Depending on when you’re reading this, today might be St. Patrick’s Day, so top o’ the morning, afternoon or evening to you, and we guess if you’ve recovered from the parade you might as well tee up another one for the occasion. If anyone gives you any blarney about over-celebrating, you can always claim it has nothing to do with St. Paddy’s day, it’s because you’re recovering from two hours of exposure to Ben & Lauren and JoJo, not to mention the after-Bachelor post-mortem, and you’re realizing that to erase the horror of this memory you’ll need either electro-convulsive therapy or extremely heavy drinking. As if that’s not enough, you’ll want to be suitably inspired and motivated to cheer on our Pitt Panthers against the loathsome and repugnant Wisconsin Badgers. That’s right, it’s time once again for March Madness, the annual NCAA Men’s Basketball Tournament.
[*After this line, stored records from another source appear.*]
/-- ★★★ **Mean-square consistency of the empirical second moments at lag `J`**: for every `N ≥ 1`,
`E[(N⁻¹Σ_(k<N) G(U_kh)G(U_(k+J)h) − ∫ G·κ_JhG dμ_(β'))²] ≤ (8(2J+1) + 2(4 + 4Ce^(−ch)/(1−e^(−ch))))/N`. [folklore] -/
theorem integral_sq_empiricalSecondMoment_sub_le (L : ℕ) [NeZero L] (β' : ℝ)
    (κ : ℝ≥0 → Kernel (GaugeConfig 3 L (Matrix.specialUnitaryGroup (Fin 2) ℂ))
      (GaugeConfig 3 L (Matrix.specialUnitaryGroup (Fin 2) ℂ))) [∀ t, IsMarkovKernel (κ t)]
    (hreal : ∀ (t : ℝ≥0) (x : GaugeConfig 3 L (Matrix.specialUnitaryGroup (Fin 2) ℂ))
        (Ω : Type) [MeasurableSpace Ω] (P : Measure Ω) [IsProbabilityMeasure P]
        (W : ℝ≥0 → Ω → (Edge 3 L × NoiseIdx 2 → ℝ)) (hW : IsFlatBrownian W P)
        (U : ℝ≥0 → Ω → GaugeConfig 3 L (Matrix.specialUnitaryGroup (Fin 2) ℂ)),
        (∀ ω, U 0 ω = x) →
        (latticeLangevinDynamics (fundamentalLatticeRep 2) β').IsSolution (fundamentalRep (Fin 2))
          hW.natFiltration P W U →
        κ t x = P.map (U t)) :
    ∃ C c : ℝ, 0 < C ∧ 0 < c ∧
      ∀ (x : GaugeConfig 3 L (Matrix.specialUnitaryGroup (Fin 2) ℂ))
        (Ω : Type) [MeasurableSpace Ω] (P : Measure Ω) [IsProbabilityMeasure P]
        (W : ℝ≥0 → Ω → (Edge 3 L × NoiseIdx 2 → ℝ)) (hW : IsFlatBrownian W P)
        (U : ℝ≥0 → Ω → GaugeConfig 3 L (Matrix.specialUnitaryGroup (Fin 2) ℂ)),
        (∀ ω, U 0 ω = x) →
        (latticeLangevinDynamics (fundamentalLatticeRep 2) β').IsSolution (fundamentalRep (Fin 2)) hW.natFiltration P W U →
        ∀ (G : GaugeConfig 3 L (Matrix.specialUnitaryGroup (Fin 2) ℂ) → ℝ), Measurable G → (∀ z, |G z| ≤ 1) →
        ∀ (h : ℝ≥0), 0 < h → ∀ (J N : ℕ), 1 ≤ N →
          ∫ ω, ((N : ℝ)⁻¹ * (∑ k ∈ Finset.range N, G (U ((k : ℝ≥0) * h) ω) * G (U (((k + J : ℕ) : ℝ≥0) * h) ω)) -
              ∫ y, G y * (∫ z, G z ∂(κ ((J : ℝ≥0) * h) y)) ∂(wilsonMeasure (d := 3) (L := L) (fundamentalRep (Fin 2)) β')) ^ 2 ∂P ≤
            (8 * (2 * J + 1) + 2 * (4 + 4 * C * Real.exp (-c * h) / (1 - Real.exp (-c * h)))) / N := by
  obtain ⟨C, c, hC, hc, h55⟩ := integral_sq_average_sub_wilson_le L β'
  refine ⟨C, c, hC, hc, fun x Ω _ P _ W hW U hU0 hU G hG hG1 h hh J N hN => ?_⟩
  set μ : Measure (GaugeConfig 3 L (Matrix.specialUnitaryGroup (Fin 2) ℂ)) :=
    wilsonMeasure (d := 3) (L := L) (fundamentalRep (Fin 2)) β' with hμ
  have hmU : ∀ u : ℝ≥0, Measurable (U u) := fun u => (hU.adapted u).mono (hW.natFiltration.le u) le_rfl
  have hκm : Measurable fun y => ∫ z, G z ∂(κ ((J : ℝ≥0) * h) y) := (hG.stronglyMeasurable.integral_kernel (κ := κ ((J : ℝ≥0) * h))).measurable
  have hκb : ∀ y, |∫ z, G z ∂(κ ((J : ℝ≥0) * h) y)| ≤ 1 := fun y => by
    have hh' := norm_integral_le_of_norm_le_const (μ := κ ((J : ℝ≥0) * h) y) (f := G) (C := 1)
      (Eventually.of_forall fun z => by simpa [Real.norm_eq_abs] using hG1 z)
    simpa [Real.norm_eq_abs] using hh'
  -- the observable `H = G · κ_Jh G`
  set H : GaugeConfig 3 L (Matrix.specialUnitaryGroup (Fin 2) ℂ) → ℝ := fun y => G y * ∫ z, G z ∂(κ ((J : ℝ≥0) * h) y) with hH
  have hHm : Measurable H := hG.mul hκm
  have hH1 : ∀ y, |H y| ≤ 1 := fun y => by
    simp only [hH]; rw [abs_mul]
    calc |G y| * |∫ z, G z ∂(κ ((J : ℝ≥0) * h) y)| ≤ 1 * 1 := mul_le_mul (hG1 y) (hκb y) (abs_nonneg _) zero_le_one
      _ = 1 := one_mul _
  have hA := integral_sq_lagProduct_average_sub_le L β' κ hreal x hW hU0 hU hG hG1 h J N hN
  have hB := h55 x Ω P W hW U hU0 hU H hHm hH1 h hh N hN
  -- the two averages
  set a : Ω → ℝ := fun ω => (N : ℝ)⁻¹ * ∑ k ∈ Finset.range N, G (U ((k : ℝ≥0) * h) ω) *
    (G (U (((k + J : ℕ) : ℝ≥0) * h) ω) - ∫ z, G z ∂(κ ((J : ℝ≥0) * h) (U ((k : ℝ≥0) * h) ω))) with ha
  set b : Ω → ℝ := fun ω => (N : ℝ)⁻¹ * (∑ k ∈ Finset.range N, H (U ((k : ℝ≥0) * h) ω)) - ∫ y, H y ∂μ with hb
  have ham : Measurable a := (Finset.measurable_sum _ fun k _ =>
    (hG.comp (hmU _)).mul ((hG.comp (hmU _)).sub (hκm.comp (hmU _)))).const_mul _
  have hbm : Measurable b := ((Finset.measurable_sum _ fun k _ => hHm.comp (hmU _)).const_mul _).sub measurable_const
  have hN0 : (0 : ℝ) < N := by exact_mod_cast hN
  -- bounded averages
  have hab : ∀ ω, |a ω| ≤ 2 := fun ω => by
    simp only [ha]
    rw [abs_mul, abs_inv, abs_of_pos hN0]
    have hs : |∑ k ∈ Finset.range N, G (U ((k : ℝ≥0) * h) ω) *
        (G (U (((k + J : ℕ) : ℝ≥0) * h) ω) - ∫ z, G z ∂(κ ((J : ℝ≥0) * h) (U ((k : ℝ≥0) * h) ω)))| ≤ N * 2 := by
      refine (Finset.abs_sum_le_sum_abs _ _).trans ?_
      calc ∑ k ∈ Finset.range N, |G (U ((k : ℝ≥0) * h) ω) *
            (G (U (((k + J : ℕ) : ℝ≥0) * h) ω) - ∫ z, G z ∂(κ ((J : ℝ≥0) * h) (U ((k : ℝ≥0) * h) ω)))|
          ≤ ∑ _k ∈ Finset.range N, (2 : ℝ) := Finset.sum_le_sum fun k _ => by
              rw [abs_mul]
              calc _ ≤ 1 * (1 + 1) := mul_le_mul (hG1 _) ((abs_sub _ _).trans (add_le_add (hG1 _) (hκb _))) (abs_nonneg _) zero_le_one
                _ = 2 := by norm_num
        _ = N * 2 := by rw [Finset.sum_const, Finset.card_range, nsmul_eq_mul]
    calc (N : ℝ)⁻¹ * |_| ≤ (N : ℝ)⁻¹ * (N * 2) := mul_le_mul_of_nonneg_left hs (inv_nonneg.2 hN0.le)
      _ = 2 := by field_simp
  have hbb : ∀ ω, |b ω| ≤ 2 := fun ω => by
    haveI : IsProbabilityMeasure μ :=
      isProbabilityMeasure_wilsonMeasure (d := 3) (L := L) (fundamentalRep (Fin 2)) (continuous_fundamentalRep (Fin 2)) β'
    simp only [hb]
    have h1 : |(N : ℝ)⁻¹ * ∑ k ∈ Finset.range N, H (U ((k : ℝ≥0) * h) ω)| ≤ 1 := by
      rw [abs_mul, abs_inv, abs_of_pos hN0]
      have hs : |∑ k ∈ Finset.range N, H (U ((k : ℝ≥0) * h) ω)| ≤ N * 1 :=
        (Finset.abs_sum_le_sum_abs _ _).trans (by
          calc ∑ k ∈ Finset.range N, |H (U ((k : ℝ≥0) * h) ω)| ≤ ∑ _k ∈ Finset.range N, (1 : ℝ) := Finset.sum_le_sum fun k _ => hH1 _
            _ = N * 1 := by rw [Finset.sum_const, Finset.card_range, nsmul_eq_mul])
      calc (N : ℝ)⁻¹ * |_| ≤ (N : ℝ)⁻¹ * (N * 1) := mul_le_mul_of_nonneg_left hs (inv_nonneg.2 hN0.le)
        _ = 1 := by field_simp
    have h2 : |∫ y, H y ∂μ| ≤ 1 := by
      have hh' := norm_integral_le_of_norm_le_const (μ := μ) (f := H) (C := 1) (Eventually.of_forall fun y => by simpa [Real.norm_eq_abs] using hH1 y)
      simpa [Real.norm_eq_abs] using hh'
    exact (abs_sub _ _).trans (by linarith)
  have hInt2 : ∀ {φ : Ω → ℝ}, Measurable φ → (∀ ω, |φ ω| ≤ 2) → Integrable (fun ω => φ ω ^ 2) P := fun hφ hφb =>
    (integrable_const (2 ^ 2 : ℝ)).mono' (hφ.pow_const 2).aestronglyMeasurable (Eventually.of_forall fun ω => by
      rw [Real.norm_eq_abs, abs_pow]; exact pow_le_pow_left₀ (abs_nonneg _) (hφb ω) 2)
  -- the decomposition `statistic = a + b`
  have hdec : ∀ ω, (N : ℝ)⁻¹ * (∑ k ∈ Finset.range N, G (U ((k : ℝ≥0) * h) ω) * G (U (((k + J : ℕ) : ℝ≥0) * h) ω)) - ∫ y, H y ∂μ =
      a ω + b ω := fun ω => by
    simp only [ha, hb, hH, mul_sub, Finset.sum_sub_distrib]
    ring
  calc ∫ ω, ((N : ℝ)⁻¹ * (∑ k ∈ Finset.range N, G (U ((k : ℝ≥0) * h) ω) * G (U (((k + J : ℕ) : ℝ≥0) * h) ω)) - ∫ y, H y ∂μ) ^ 2 ∂P
      = ∫ ω, (a ω + b ω) ^ 2 ∂P := integral_congr_ae (ae_of_all _ fun ω => by simp only [hdec ω])
    _ ≤ ∫ ω, (2 * a ω ^ 2 + 2 * b ω ^ 2) ∂P := by
        refine integral_mono_of_nonneg (ae_of_all _ fun ω => sq_nonneg _) (((hInt2 ham hab).const_mul 2).add ((hInt2 hbm hbb).const_mul 2))
          (ae_of_all _ fun ω => ?_)
        nlinarith [sq_nonneg (a ω - b ω)]
    _ = 2 * ∫ ω, a ω ^ 2 ∂P + 2 * ∫ ω, b ω ^ 2 ∂P := by
        rw [integral_add ((hInt2 ham hab).const_mul 2) ((hInt2 hbm hbb).const_mul 2), integral_const_mul, integral_const_mul]
    _ ≤ 2 * (4 * (2 * J + 1) / N) + 2 * ((4 + 4 * C * Real.exp (-c * h) / (1 - Real.exp (-c * h))) / N) := by
        gcongr
    _ = (8 * (2 * J + 1) + 2 * (4 + 4 * C * Real.exp (-c * h) / (1 - Real.exp (-c * h)))) / N := by ring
This game got us to thinking about mascots – we’re not known for our depth of thought – and it seems pretty obvious to us that even though Pitt is a higher seed (lower seeds are considered better teams), and it’s generally pretty difficult to teach wild animals to play human sports, a Panther is clearly much better suited to the game of basketball than a Badger. I mean, if you put a leg of lamb up there on the backboard alongside the ball, a panther could totally dunk. And what are a badger’s chances of getting a jump ball? Zip-a-dee-doo-dah, that’s what. On the other hand, a badger might be good at arguing with the refs. In every courtroom drama we ever saw, one of the lawyers would jump up and shout “Objection! Counsel is badgering the witness!” We were never sure what that meant, but it sounded pretty serious. If the badgers managed to argue their way into getting a lot of fouls called on the panthers, it could spell trouble for our lads.
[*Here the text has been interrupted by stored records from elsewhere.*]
import Mathlib
import Literature.Probability.RandomPlanarGeometry.StopAtThickening
import Literature.Probability.RandomPlanarGeometry.ChordalCurveFamilyProofs
import Summits.CriticalPhenomena.SAWScalingLimit.Theorems.SAWRestrictionRigidityAxiomsOfLimitMarkovTestFunctions
import HarnessLib

/-!
# The `markov` clause at a closed set from approximating closed sets, under tip continuity of the kernel

Crux `AxiomsOfLimit` (stmt-CriticalPhenomena-1370), line `registered` (= `split`), stub `stub_markovOfLimit`: Markov passage,
part 5 (lead c3). Theorems only.

The lattice passage (parts 2–4) delivers the tensor identity `∫ f(stopAt G γ) g(startFrom G γ) dP = ∫ f(stopAt G γ)
(∫ g dQ(stopAt G γ)) dP` only at closed sets `G` which the limit curve a.s. does not GRAZE (joint convergence of the split
map needs a.s. continuity), e.g. at generic closed thickenings `F_n = cthickening (1/(n+1)) F` of a given closed `F`. This
file proves the extension step isolated by lead c2 (memo `Lines/split_markov_c2.md` §1(c)) WITHOUT martingales: if the
tensor identities hold at closed sets `F_n` whose stopped and final segments converge to those of `F` for every curve
class, and the kernel is TIP-CONTINUOUS along these pasts (`∫ g dQ(stopAt F_n γ) → ∫ g dQ(stopAt F γ)` for a.e. `γ`), then
the tensor identity — hence (part 1) the `markov` clause — holds at `F` (dominated convergence on both sides).

* `Curve.tendsto_startFrom_cthickening'`, `CurveClass.tendsto_startFrom_cthickening'` — the FINAL segments after the
  first hitting of the closed thickenings converge to the final segment after the first hitting of `F`, for every curve
  (companion of the tree's `tendsto_stopAt_cthickening`; same engine `Curve.tendsto_dist_comp_affineClamp`);
* `tensor_identity_of_approx` — the extension step for an arbitrary approximating sequence of closed sets;
* `markov_clause_of_approx`, `markov_clause_of_cthickening` — the `markov` clause at `F` from the tensor identities at
  the `F_n` and tip continuity (for thickenings the convergence of the segments is automatic).

References: W. Werner, *Lectures on two-dimensional critical percolation* (2007), §3.2 (2); G. F. Lawler, O. Schramm,
W. Werner, Acta Math. 187 (2001), §2 (stopping on thickenings); O. Kallenberg, *Foundations of Modern Probability* (2002),
Thm 6.3. All [folklore].
-/

noncomputable section

open MeasureTheory ProbabilityTheory Filter Topology Set Metric BoundedContinuousFunction
open scoped NNReal ENNReal unitInterval

namespace Summit.CriticalPhenomena.SAWScalingLimit.Theorems.AxiomsOfLimitMarkov

open Literature.Probability.RandomPlanarGeometry

/-! ### Final segments after hitting the closed thickenings -/

/-- **`startFrom (cthickening (1/(n+1)) F) γ → startFrom F γ`** for closed `F` and every parametrised curve (the hitting
parameters increase to `hitParam F γ`, tree `Curve.tendsto_hitParam_cthickening`; the tails `γ ∘ affineClamp t (1 - t)`
depend uniformly continuously on `t`, tree `Curve.tendsto_dist_comp_affineClamp`). [folklore] -/
theorem Curve.tendsto_startFrom_cthickening' {E : Type*} [MetricSpace E] {F : Set E} (hF : IsClosed F)
    (γ : Curve E) :
    Tendsto (fun n : ℕ => γ.startFrom (cthickening (1 / ((n : ℝ) + 1)) F)) atTop (𝓝 (γ.startFrom F)) := by
  have hlim := Curve.tendsto_hitParam_cthickening hF γ
  have hlimI : Tendsto (fun n : ℕ =>
      (⟨γ.hitParam (cthickening (1 / ((n : ℝ) + 1)) F), γ.hitParam_mem_Icc _⟩ : I)) atTop
      (𝓝 ⟨γ.hitParam F, γ.hitParam_mem_Icc F⟩) := by
    rw [tendsto_subtype_rng]; exact hlim
  have h := Curve.tendsto_dist_comp_affineClamp γ hlimI (fun u => (u : ℝ)) (fun u => 1 - (u : ℝ))
    (fun u v => le_rfl) (fun u v => by rw [show (1 - (u : ℝ)) - (1 - v) = -((u : ℝ) - v) by ring, abs_neg])
  rw [tendsto_iff_dist_tendsto_zero]
  refine h.congr fun n => ?_
  rw [dist_comm]
  rfl

/-- **`startFrom (cthickening (1/(n+1)) F) c → startFrom F c`** for every curve class and closed `F` (through the chosen
representative; `mk` is continuous). [folklore] -/
theorem CurveClass.tendsto_startFrom_cthickening' {E : Type*} [MetricSpace E] {F : Set E} (hF : IsClosed F)
    (c : CurveClass E) :
    Tendsto (fun n : ℕ => CurveClass.startFrom (cthickening (1 / ((n : ℝ) + 1)) F) c) atTop
      (𝓝 (CurveClass.startFrom F c)) :=
  (CurveClass.continuous_mk.tendsto _).comp (Curve.tendsto_startFrom_cthickening' hF c.out)

/-! ### The extension step -/

section Approx

variable (μ : Measure (CurveClass ℂ)) [IsFiniteMeasure μ] (κ : Kernel (CurveClass ℂ) (CurveClass ℂ))
  [IsFiniteKernel κ]

/-- **The tensor identity passes from approximating closed sets to their limit under tip continuity.** Let `Fs n`, `F` be
sets with `stopAt (Fs n) γ → stopAt F γ` and `startFrom (Fs n) γ → startFrom F γ` for `μ`-a.e. `γ`, let `κ` be a finite
kernel which is tip-continuous along these pasts for a.e. `γ` (`∫ g dκ(stopAt (Fs n) γ) → ∫ g dκ(stopAt F γ)` for every
bounded continuous `g`), and suppose the tensor identities hold at every `Fs n`. Then the tensor identity holds at `F`.
[folklore] -/
theorem tensor_identity_of_approx {Fs : ℕ → Set ℂ} {F : Set ℂ}
    (hstop : ∀ᵐ γ ∂μ, Tendsto (fun n => γ.stopAt (Fs n)) atTop (𝓝 (γ.stopAt F)))
    (hstart : ∀ᵐ γ ∂μ, Tendsto (fun n => γ.startFrom (Fs n)) atTop (𝓝 (γ.startFrom F)))
    (hmeas : ∀ n, Measurable (CurveClass.stopAt (Fs n) : CurveClass ℂ → CurveClass ℂ) ∧
      Measurable (CurveClass.startFrom (Fs n) : CurveClass ℂ → CurveClass ℂ))
    (hTC : ∀ g : CurveClass ℂ →ᵇ ℝ, ∀ᵐ γ ∂μ,
      Tendsto (fun n => ∫ η, g η ∂(κ (γ.stopAt (Fs n)))) atTop (𝓝 (∫ η, g η ∂(κ (γ.stopAt F)))))
    (hn : ∀ n (f g : CurveClass ℂ →ᵇ ℝ),
      ∫ γ, f (γ.stopAt (Fs n)) * g (γ.startFrom (Fs n)) ∂μ =
        ∫ γ, f (γ.stopAt (Fs n)) * (∫ η, g η ∂(κ (γ.stopAt (Fs n)))) ∂μ)
    (f g : CurveClass ℂ →ᵇ ℝ) :
    ∫ γ, f (γ.stopAt F) * g (γ.startFrom F) ∂μ = ∫ γ, f (γ.stopAt F) * (∫ η, g η ∂(κ (γ.stopAt F))) ∂μ := by
  -- uniform bounds
  have hbd_int : ∀ p : CurveClass ℂ, |∫ η, g η ∂(κ p)| ≤ ‖g‖ * κ.bound.toReal := by
    intro p
    calc |∫ η, g η ∂(κ p)| ≤ ∫ η, |g η| ∂(κ p) := abs_integral_le_integral_abs
      _ ≤ ∫ _, ‖g‖ ∂(κ p) := by
          refine integral_mono_of_nonneg (Eventually.of_forall fun b => abs_nonneg _) (integrable_const _)
            (Eventually.of_forall fun b => ?_)
          show |g b| ≤ ‖g‖
          rw [← Real.norm_eq_abs]; exact g.norm_coe_le_norm b
      _ = ‖g‖ * (κ p).real univ := by rw [integral_const, smul_eq_mul, mul_comm]
      _ ≤ ‖g‖ * κ.bound.toReal := by
          refine mul_le_mul_of_nonneg_left ?_ (norm_nonneg _)
          exact ENNReal.toReal_mono κ.bound_ne_top (κ.measure_le_bound p univ)
  have hmeas_int : Measurable fun p : CurveClass ℂ => ∫ η, g η ∂(κ p) :=
    (g.continuous.stronglyMeasurable.integral_kernel (κ := κ)).measurable
  -- left-hand sides converge (dominated convergence)
  have hL : Tendsto (fun n => ∫ γ, f (γ.stopAt (Fs n)) * g (γ.startFrom (Fs n)) ∂μ) atTop
      (𝓝 (∫ γ, f (γ.stopAt F) * g (γ.startFrom F) ∂μ)) := by
    refine tendsto_integral_of_dominated_convergence (fun _ => ‖f‖ * ‖g‖) (fun n => ?_) (integrable_const _)
      (fun n => Eventually.of_forall fun γ => ?_) ?_
    · exact ((f.continuous.measurable.comp (hmeas n).1).mul
        (g.continuous.measurable.comp (hmeas n).2)).aestronglyMeasurable
    · rw [norm_mul]
      exact mul_le_mul (f.norm_coe_le_norm _) (g.norm_coe_le_norm _) (norm_nonneg _) (norm_nonneg _)
    · filter_upwards [hstop, hstart] with γ h1 h2
      exact ((f.continuous.tendsto _).comp h1).mul ((g.continuous.tendsto _).comp h2)
  -- right-hand sides converge (dominated convergence + tip continuity)
  have hR : Tendsto (fun n => ∫ γ, f (γ.stopAt (Fs n)) * (∫ η, g η ∂(κ (γ.stopAt (Fs n)))) ∂μ) atTop
      (𝓝 (∫ γ, f (γ.stopAt F) * (∫ η, g η ∂(κ (γ.stopAt F))) ∂μ)) := by
    refine tendsto_integral_of_dominated_convergence (fun _ => ‖f‖ * (‖g‖ * κ.bound.toReal)) (fun n => ?_)
      (integrable_const _) (fun n => Eventually.of_forall fun γ => ?_) ?_
    · exact ((f.continuous.measurable.comp (hmeas n).1).mul (hmeas_int.comp (hmeas n).1)).aestronglyMeasurable
    · rw [norm_mul, Real.norm_eq_abs (∫ η, g η ∂(κ _))]
      exact mul_le_mul (f.norm_coe_le_norm _) (hbd_int _) (abs_nonneg _) (norm_nonneg _)
    · filter_upwards [hstop, hTC g] with γ h1 h2
      exact ((f.continuous.tendsto _).comp h1).mul h2
  exact tendsto_nhds_unique (hL.congr fun n => hn n f g) hR

/-- **The `markov` clause at `F` from approximating closed sets and tip continuity** (`tensor_identity_of_approx` +
part 1 `markov_clause_of_forall_integral`). [folklore] -/
theorem markov_clause_of_approx {Fs : ℕ → Set ℂ} (hFs : ∀ n, IsClosed (Fs n)) {F : Set ℂ} (hF : IsClosed F)
    (hstop : ∀ᵐ γ ∂μ, Tendsto (fun n => γ.stopAt (Fs n)) atTop (𝓝 (γ.stopAt F)))
    (hstart : ∀ᵐ γ ∂μ, Tendsto (fun n => γ.startFrom (Fs n)) atTop (𝓝 (γ.startFrom F)))
    (hTC : ∀ g : CurveClass ℂ →ᵇ ℝ, ∀ᵐ γ ∂μ,
      Tendsto (fun n => ∫ η, g η ∂(κ (γ.stopAt (Fs n)))) atTop (𝓝 (∫ η, g η ∂(κ (γ.stopAt F)))))
    (hn : ∀ n (f g : CurveClass ℂ →ᵇ ℝ),
      ∫ γ, f (γ.stopAt (Fs n)) * g (γ.startFrom (Fs n)) ∂μ =
        ∫ γ, f (γ.stopAt (Fs n)) * (∫ η, g η ∂(κ (γ.stopAt (Fs n)))) ∂μ)
    {S T : Set (CurveClass ℂ)} (hS : MeasurableSet S) (hT : MeasurableSet T) :
    μ (CurveClass.stopAt F ⁻¹' S ∩ CurveClass.startFrom F ⁻¹' T) =
      ∫⁻ γ in CurveClass.stopAt F ⁻¹' S, κ (γ.stopAt F) T ∂μ :=
  markov_clause_of_forall_integral μ hF κ
    (tensor_identity_of_approx μ κ hstop hstart
      (fun n => ⟨CurveClass.measurable_stopAt (hFs n), CurveClass.measurable_startFrom (hFs n)⟩) hTC hn) hS hT

/-- **The `markov` clause at a closed `F` from its closed thickenings and tip continuity.** If the tensor identities hold at
every `F_n = cthickening (1/(n+1)) F` and `∫ g dκ(stopAt F_n γ) → ∫ g dκ(stopAt F γ)` for `μ`-a.e. `γ` and every bounded
continuous `g`, then the `markov` clause holds at `F` (the segments converge for EVERY curve class: tree
`CurveClass.tendsto_stopAt_cthickening` and `CurveClass.tendsto_startFrom_cthickening'`). [folklore] -/
theorem markov_clause_of_cthickening {F : Set ℂ} (hF : IsClosed F)
    (hTC : ∀ g : CurveClass ℂ →ᵇ ℝ, ∀ᵐ γ ∂μ,
      Tendsto (fun n : ℕ => ∫ η, g η ∂(κ (γ.stopAt (cthickening (1 / ((n : ℝ) + 1)) F)))) atTop
        (𝓝 (∫ η, g η ∂(κ (γ.stopAt F)))))
    (hn : ∀ (n : ℕ) (f g : CurveClass ℂ →ᵇ ℝ),
      ∫ γ, f (γ.stopAt (cthickening (1 / ((n : ℝ) + 1)) F)) * g (γ.startFrom (cthickening (1 / ((n : ℝ) + 1)) F)) ∂μ =
        ∫ γ, f (γ.stopAt (cthickening (1 / ((n : ℝ) + 1)) F)) *
          (∫ η, g η ∂(κ (γ.stopAt (cthickening (1 / ((n : ℝ) + 1)) F)))) ∂μ)
    {S T : Set (CurveClass ℂ)} (hS : MeasurableSet S) (hT : MeasurableSet T) :
    μ (CurveClass.stopAt F ⁻¹' S ∩ CurveClass.startFrom F ⁻¹' T) =
      ∫⁻ γ in CurveClass.stopAt F ⁻¹' S, κ (γ.stopAt F) T ∂μ :=
  markov_clause_of_approx μ κ (fun _ => isClosed_cthickening) hF
    (Eventually.of_forall fun γ => CurveClass.tendsto_stopAt_cthickening hF γ)
    (Eventually.of_forall fun γ => CurveClass.tendsto_startFrom_cthickening' hF γ) hTC hn hS hT


/-! ### Registered sub-goal of crux stmt-CriticalPhenomena-1370 (line `registered`, stub `stub_markovOfLimit`) -/

/-- **Registered sub-goal `stub_markovClauseOfThickening`** (crux stmt-CriticalPhenomena-1370, Markov passage, part 5):
`markov_clause_of_cthickening` with all binders explicit, notation-free: the `markov` clause at a closed `F` from the tensor
identities at its closed thickenings and tip continuity of the kernel. [folklore] -/
theorem stub_markovClauseOfThickening :
    ∀ (μ : MeasureTheory.Measure (Literature.Probability.RandomPlanarGeometry.CurveClass ℂ)) [MeasureTheory.IsFiniteMeasure μ] (κ : ProbabilityTheory.Kernel (Literature.Probability.RandomPlanarGeometry.CurveClass ℂ) (Literature.Probability.RandomPlanarGeometry.CurveClass ℂ)) [ProbabilityTheory.IsFiniteKernel κ] (F : Set ℂ), IsClosed F → (∀ g : BoundedContinuousFunction (Literature.Probability.RandomPlanarGeometry.CurveClass ℂ) ℝ, Filter.Eventually (fun γ => Filter.Tendsto (fun n : ℕ => MeasureTheory.integral (κ (γ.stopAt (Metric.cthickening (1 / ((n : ℝ) + 1)) F))) (fun η => g η)) Filter.atTop (nhds (MeasureTheory.integral (κ (γ.stopAt F)) (fun η => g η)))) (MeasureTheory.ae μ)) → (∀ (n : ℕ) (f g : BoundedContinuousFunction (Literature.Probability.RandomPlanarGeometry.CurveClass ℂ) ℝ), MeasureTheory.integral μ (fun γ => f (γ.stopAt (Metric.cthickening (1 / ((n : ℝ) + 1)) F)) * g (γ.startFrom (Metric.cthickening (1 / ((n : ℝ) + 1)) F))) = MeasureTheory.integral μ (fun γ => f (γ.stopAt (Metric.cthickening (1 / ((n : ℝ) + 1)) F)) * MeasureTheory.integral (κ (γ.stopAt (Metric.cthickening (1 / ((n : ℝ) + 1)) F))) (fun η => g η))) → ∀ S T : Set (Literature.Probability.RandomPlanarGeometry.CurveClass ℂ), MeasurableSet S → MeasurableSet T → μ (Literature.Probability.RandomPlanarGeometry.CurveClass.stopAt F ⁻¹' S ∩ Literature.Probability.RandomPlanarGeometry.CurveClass.startFrom F ⁻¹' T) = MeasureTheory.lintegral (μ.restrict (Literature.Probability.RandomPlanarGeometry.CurveClass.stopAt F ⁻¹' S)) (fun γ => κ (γ.stopAt F) T) :=
  fun μ _ κ _ _ hF hTC hn _ _ hS hT => markov_clause_of_cthickening μ κ hF hTC hn hS hT

end Approx

end Summit.CriticalPhenomena.SAWScalingLimit.Theorems.AxiomsOfLimitMarkov

end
Then there are the West Virginia Mountaineers, whose mascot is widely considered to be a human being. They have had a really good season that resulted in them being named a #3 seed. They’ll be playing the Stephen F. Austin Lumberjacks, also human, a #14 seed. This means the ‘Eers should roll, but we don’t think they should be too cocky. About 20 years ago we were on the same plane as the Mountaineer himself (he was a Junior Econ major) on a flight back from the Pitt-BC football game. In those days they actually let the Mountaineer bring his prop musket aboard the plane. Post 9-11, that’s just not gonna happen. And what if the Mountaineer is somehow deprived of his shootin ‘arn but the Lumberjack manages to smuggle his ax through security? Could be trouble. Also, Don Henley of the Eagles is SF Austin’s most famous alumnus, and what if he convinces the Mountaineers to “take it easy” on their devastating full court press? There’ll be a heartache that night along with some flaming sofas.
But the real dustup will come if #6 seed Notre Dame gets past the #11 seed and squares off with West Virginia in the second round. The Fighting Irish vs. the Mountaineers on the weekend after St. Paddy’s Day? That could be epic. Toss off a couple cold ones at halftime and thank your lucky stars you don’t have to listen to Lauren’s “verbal fry” for the rest of your days like that idiot Ben. Brent Musberger on helium would be an improvement.
What about the so-called class of the field? The overall #1 team is the Kansas Jayhawks. We were never that impressed with bird-of-prey mascots. Really, how terrifying are they unless you happen to be a chipmunk? Then there are the North Carolina Tar Heels. Fellows, you’re going to have to scrape that off your shoes before we let you in the gym. And the Oregon Ducks. Right, a duck is going to play basketball. Careful, Daffy, that Jayhawk looks hungry.
Finally, there are the Virginia Cavaliers. Kind of a lah-di-dah mascot name, but we have inside information that will reveal why we think they’re the favorite. It comes straight from an alumna who disclosed that UVA students refer to each other not as Cavaliers but as “wahoos.” A wahoo is a mythical fish whose most noteworthy characteristic is that it can drink twice it’s body weight and then sink to the bottom of the ocean. What’s even more amazing is that it does this each year right after the finale of “The Bachelor.”